In [1]:
import pandas as pd
import joblib
import numpy as np
from pathlib import Path
from sklearn.metrics import roc_auc_score, confusion_matrix



In [2]:
# === Business score ===
def business_score(y_true, y_pred):
    cm = confusion_matrix(y_true, y_pred)
    fn = cm[1][0]
    fp = cm[0][1]
    return 10 * fn + fp



In [3]:
# === Préparation données ===
def load_data(csv_path):
    df = pd.read_csv(csv_path)
    X = df.drop(columns=["TARGET", "SK_ID_CURR"], errors="ignore")
    y = df["TARGET"]
    return X, y



In [9]:
# === Modèles à tester ===
model_dir = Path("src/models")
model_paths = list(model_dir.glob("*.pkl"))





In [10]:
print(model_paths)

[PosixPath('src/models/LightGBM_custom.pkl'), PosixPath('src/models/LightGBM_pipeline.pkl'), PosixPath('src/models/RandomForest_smote.pkl'), PosixPath('src/models/XGBoost_custom.pkl'), PosixPath('src/models/RandomForest_pipeline.pkl'), PosixPath('src/models/XGBoost_smote.pkl'), PosixPath('src/models/XGBoost_pipeline.pkl'), PosixPath('src/models/RandomForest_custom.pkl'), PosixPath('src/models/LightGBM_smote.pkl')]


In [11]:
# === Chargement datasets ===
X_train, y_train = load_data("data/processed/train_clean.csv")
X_test, y_test = load_data("data/processed/test_clean.csv")

results = []

In [13]:
# === Évaluation de chaque modèle ===
for model_path in model_paths:
    model = joblib.load(model_path)
    name = model_path.stem

    for dataset_name, X, y in [
        ("train", X_train, y_train),
        ("test", X_test, y_test)
    ]:
        proba = model.predict_proba(X)[:, 1]
        auc = roc_auc_score(y, proba)
        y_pred = (proba >= 0.5).astype(int)
        cost = business_score(y, y_pred)

        results.append({
            "Model": name,
            "Dataset": dataset_name,
            "AUC": auc,
            "Business_Cost": cost
        })



  return x.astype(dtype, copy=copy, casting=casting)

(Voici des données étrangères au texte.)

import Literature.MathematicalPhysics.QuantumFieldTheory.Balaban1983to89.B1Eq324BenfattoKernelSect5Eq513
import Literature.MathematicalPhysics.QuantumFieldTheory.Balaban1983to89.B1Eq324BenfattoSect5Eq515
import HarnessLib

/-!
# `Balaban1983to89.B1Eq324BenfattoKernelSect5Eq515` — [BenfattoEtAl1978] §5 p. 155, (5.13) → (5.15) first line, FOR THE CLASS of
# [Balaban1985BackgroundPropagators] Sect. E p. 428: the product over the boxes of a §5 pavement under the Gaussian field of an exponentially
# decaying precision, two-sided, with the cut-offs' bounded-fluctuation budget DISCHARGED, PROVED

statement-level skeleton of published theorems with citation tags; proofs where landed; nothing here is a claim about the
Yang–Mills mass gap

WHY THIS MODULE (cell `pub-ymgap`, seat `dag-n08-d` gen 13, INTENT-53 file (B); node N08 [Balaban1985UV3]; the [BenfattoEtAl1978] source chain behind
the (α)-row `h324`).  The concrete module `…Sect5Eq515` (this seat, gen 9) proves print's (5.13) for the product over the boxes of a pavement as an
IDENTITY under [2]'s free field `P̂₀` (exact Markov property) and, from it, the first line of (5.15).  At T. Bałaban's data ([Balaban1982Higgs1] p. 616
cites [2] §5 for covariances that are NOT [2]'s: background-dependent, exponentially decaying precisions) the exact Markov property is replaced by the
TEMPERATURE-ZERO COMPARISON of `…KernelComparisonBounded` (J5-T), read in the consumer's currency by file (A) `…KernelSect5Eq513`: under the conditioned
class field, an observable supported in a bounded-fluctuation region `Σ_y r_y (z_y − u_{Γ₁}(ξ)_y)² ≤ T` integrates within `e^{±(ρ + T/2)}` of its integral
against the product of the PART FIELDS of the sub-precisions.  This file carries that substitute through §5's cut-off geometry — the step that decides
whether a §5-side re-run over the class is possible at all: (i) the §5 integrands DO live in such a region, because EVERY tessera carries a cut-off
`χ̂_Δ = χ(|z_Δ| ≤ b(1+d(Δ,I)))` ((5.14): `χ^{Γ₁}_{γb}` on the corridors, `χ^□_b` inside the boxes, `χ_b` on the far region) and the centre `u_{Γ₁}(ξ)`
has the same profile on the corridor event ((C.8); for the class `…KernelOfPrecision.abs_condMean_kernel_le_profile`, displayed here as the row `hu`),
so the budget is `T = (1 + C_u)²b²·Σ_{y∈Λ∖Γ₁} r_y(1+d(I,y))²` with `r_y` the cross-part row mass of the precision at `y` — small and |B|-extensive once
`r_y ≲ e^{−κ′(w + depth(y))}` (the port-time geometric lemma on the Combes–Thomas rows; not here); (ii) NO corridor-width hypothesis survives: `w`
enters only through the size of `r_y`; (iii) the per-box measures the §5 estimates then meet are the part fields of file (A).

OBJECTS (all displayed; no definition is made).  The class kernel `K` of a symmetric `γ_A`-coercive precision `A` on a finite window `Λ ⊂ Q₀`
(`hK`, as in `…KernelOfPrecision`); `μ_K = 𝒩(0,K)`; §5 geometry from `…Sect5Boxes` / `…Sect5Eq515` (`box L m`, `shrink L m w = □′∪Γ₂(□)`,
`frame1 = Γ₁(□)`, `corridors L w B = Γ₁ ⊆ Λ`, the far region `out L B`, the regional cut-offs `smallFieldOn R I c`); the PARTS of `Λ ∖ Γ₁`:
`shrink L m w` (`m ∈ B`) and the far part `(Λ ∖ Γ₁).filter (∀ m ∈ B, · ∉ box L m)`, labelled by `π : ↥(Λ ∖ Γ₁) → Option ↥B` (`hπ : π y = some m ↔ y ∈
shrink L m w`); their part kernels `K_m`, `K_out` (rows `hKb`, `hKout`) and part fields `N^K_{m,ξ}`, `N^K_{out,ξ}` (file (A)); cross-row sums
`Σ_{π y′ ≠ π y}|A_{yy′}| ≤ r_y ≤ r_max < γ_A` (rows `hr`, `hrmax`, `hγr`, verbatim J5-T), `ρ := Σ_y r_y/(γ_A − r_max)`; the centre row `hu`; the budget row `hT`;
the Hamiltonian data of `…Sect5Eq515.integral_boxes_factorise_eq` verbatim.

WHAT IS PROVED (standard axioms; no `sorry`; no definition).
* §1 `shrink_subset_sdiff_corridors`; `indicator_smallFieldOn_out_eq_of_eq_zero` — for a configuration vanishing off `Λ` the far cut-off `χ^{out}_b`
  (a condition at EVERY site outside the boxes of `B`) is the cut-off on the far part of `Λ ∖ Γ₁` (under the class fields this is almost sure, file (A)).
* §2 ★★★ `integral_boxes_factorise_ge` / `integral_boxes_factorise_le` — THE CLASS TWIN OF `…Sect5Eq515.integral_boxes_factorise_eq`, two-sided, for
  ANY per-box weights `W_□` reading `□` only, measurable, bounded on the cut-offs' support:
  `e^{−(ρ+T/2)}·∫ χ^{Γ₁}_{γb}(ξ)e^{H_{Γ₁}(ξ)}·[∫χ^{out}_b dN^K_{out,ξ}]·Π_□[∫ χ^{Γ₁(□)}_{γb}χ^□_b e^{W_□} dN^K_{□,ξ}] dμ_K(ξ)
   ≤ ∫ χ^{Γ₁}_{γb}e^{H_{Γ₁}}·χ^{out}_b·Π_□(χ^{Γ₁(□)}_{γb}χ^□_b e^{W_□}) dμ_K ≤ e^{ρ+T/2}·(the same ξ-integral)`
  (tower `…KernelCondField.integral_eq_integral_condFieldK`; under `P̄^K_{Γ₁,ξ}` the `Γ₁`-values are `ξ`'s and the field vanishes off `Λ` a.s., so the
  prefactor comes out and the far cut-off is read inside `Λ`; file (A)'s two-sided (5.13) with the budget `t_y = r_y((1+C_u)b(1+d(I,y)))²` read off the
  cut-offs and `hu`; integrability of the parametrised part integrals by file (A)'s `stronglyMeasurable_integral_shift`).
* §2 ★★ `integral_cutoff_exp_hatH_ge` — CLASS (5.15) FIRST LINE: with `W_□ = Ψ_□`,
  `e^{−(ρ+T/2)}·∫ χ^{Γ₁}_{γb}(ξ)e^{H_{Γ₁}(ξ)}·[∫χ^{out}_b dN^K_{out,ξ}]·Π_□[∫χ^{Γ₁(□)}_{γb}χ^□_b e^{Ψ_□}dN^K_{□,ξ}] dμ_K(ξ) ≤ ∫ Π_Δχ̂_Δ e^{Ĥ_J} dμ_K`
  (the pointwise first `≧` of (5.15), `…Sect5Eq515.boxes_integrand_psiBox_le_cutoffBoltzmann`, is kernel-free).
HONEST SCOPE.  Transport and assembly over seat n08-b's matrix estimates, this seat's J1–J5-T, file (A) and the tree's Kolmogorov field; the class, the
substitute for (5.13) and the bounded-fluctuation device are OURS (a reading of [Balaban1985BackgroundPropagators] p. 428 for [Balaban1982Higgs1] p. 616),
not print; the geometric lemma `r_y ≲ e^{−κ′(w+depth(y))}`, the per-box estimates (5.16)–(5.33) for the class, the pavement chain and every other §5-side
module are NOT here; nothing of [Balaban1985UV3] / [Balaban1985UV2] is asserted; no generalised Basic Lemma is stated; the port is not commissioned and
nothing is chained; count-neutral for N08; nothing about d = 4, the continuum, OS axioms, a mass gap or the Clay problem.
-/

noncomputable section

ValueError: Input y_true contains NaN.

In [None]:
# === Résultats ===
df_results = pd.DataFrame(results)
print("\n📊 Comparatif des performances :")
print(df_results.pivot(index="Model", columns="Dataset", values=["AUC", "Business_Cost"]))


In [None]:
# === Meilleur modèle selon test set ===
best_model = df_results[df_results["Dataset"] == "test"].sort_values("Business_Cost").iloc[0]
print(f"\n🏆 Meilleur modèle : {best_model['Model']} | AUC: {best_model['AUC']:.4f} | Coût: {best_model['Business_Cost']}")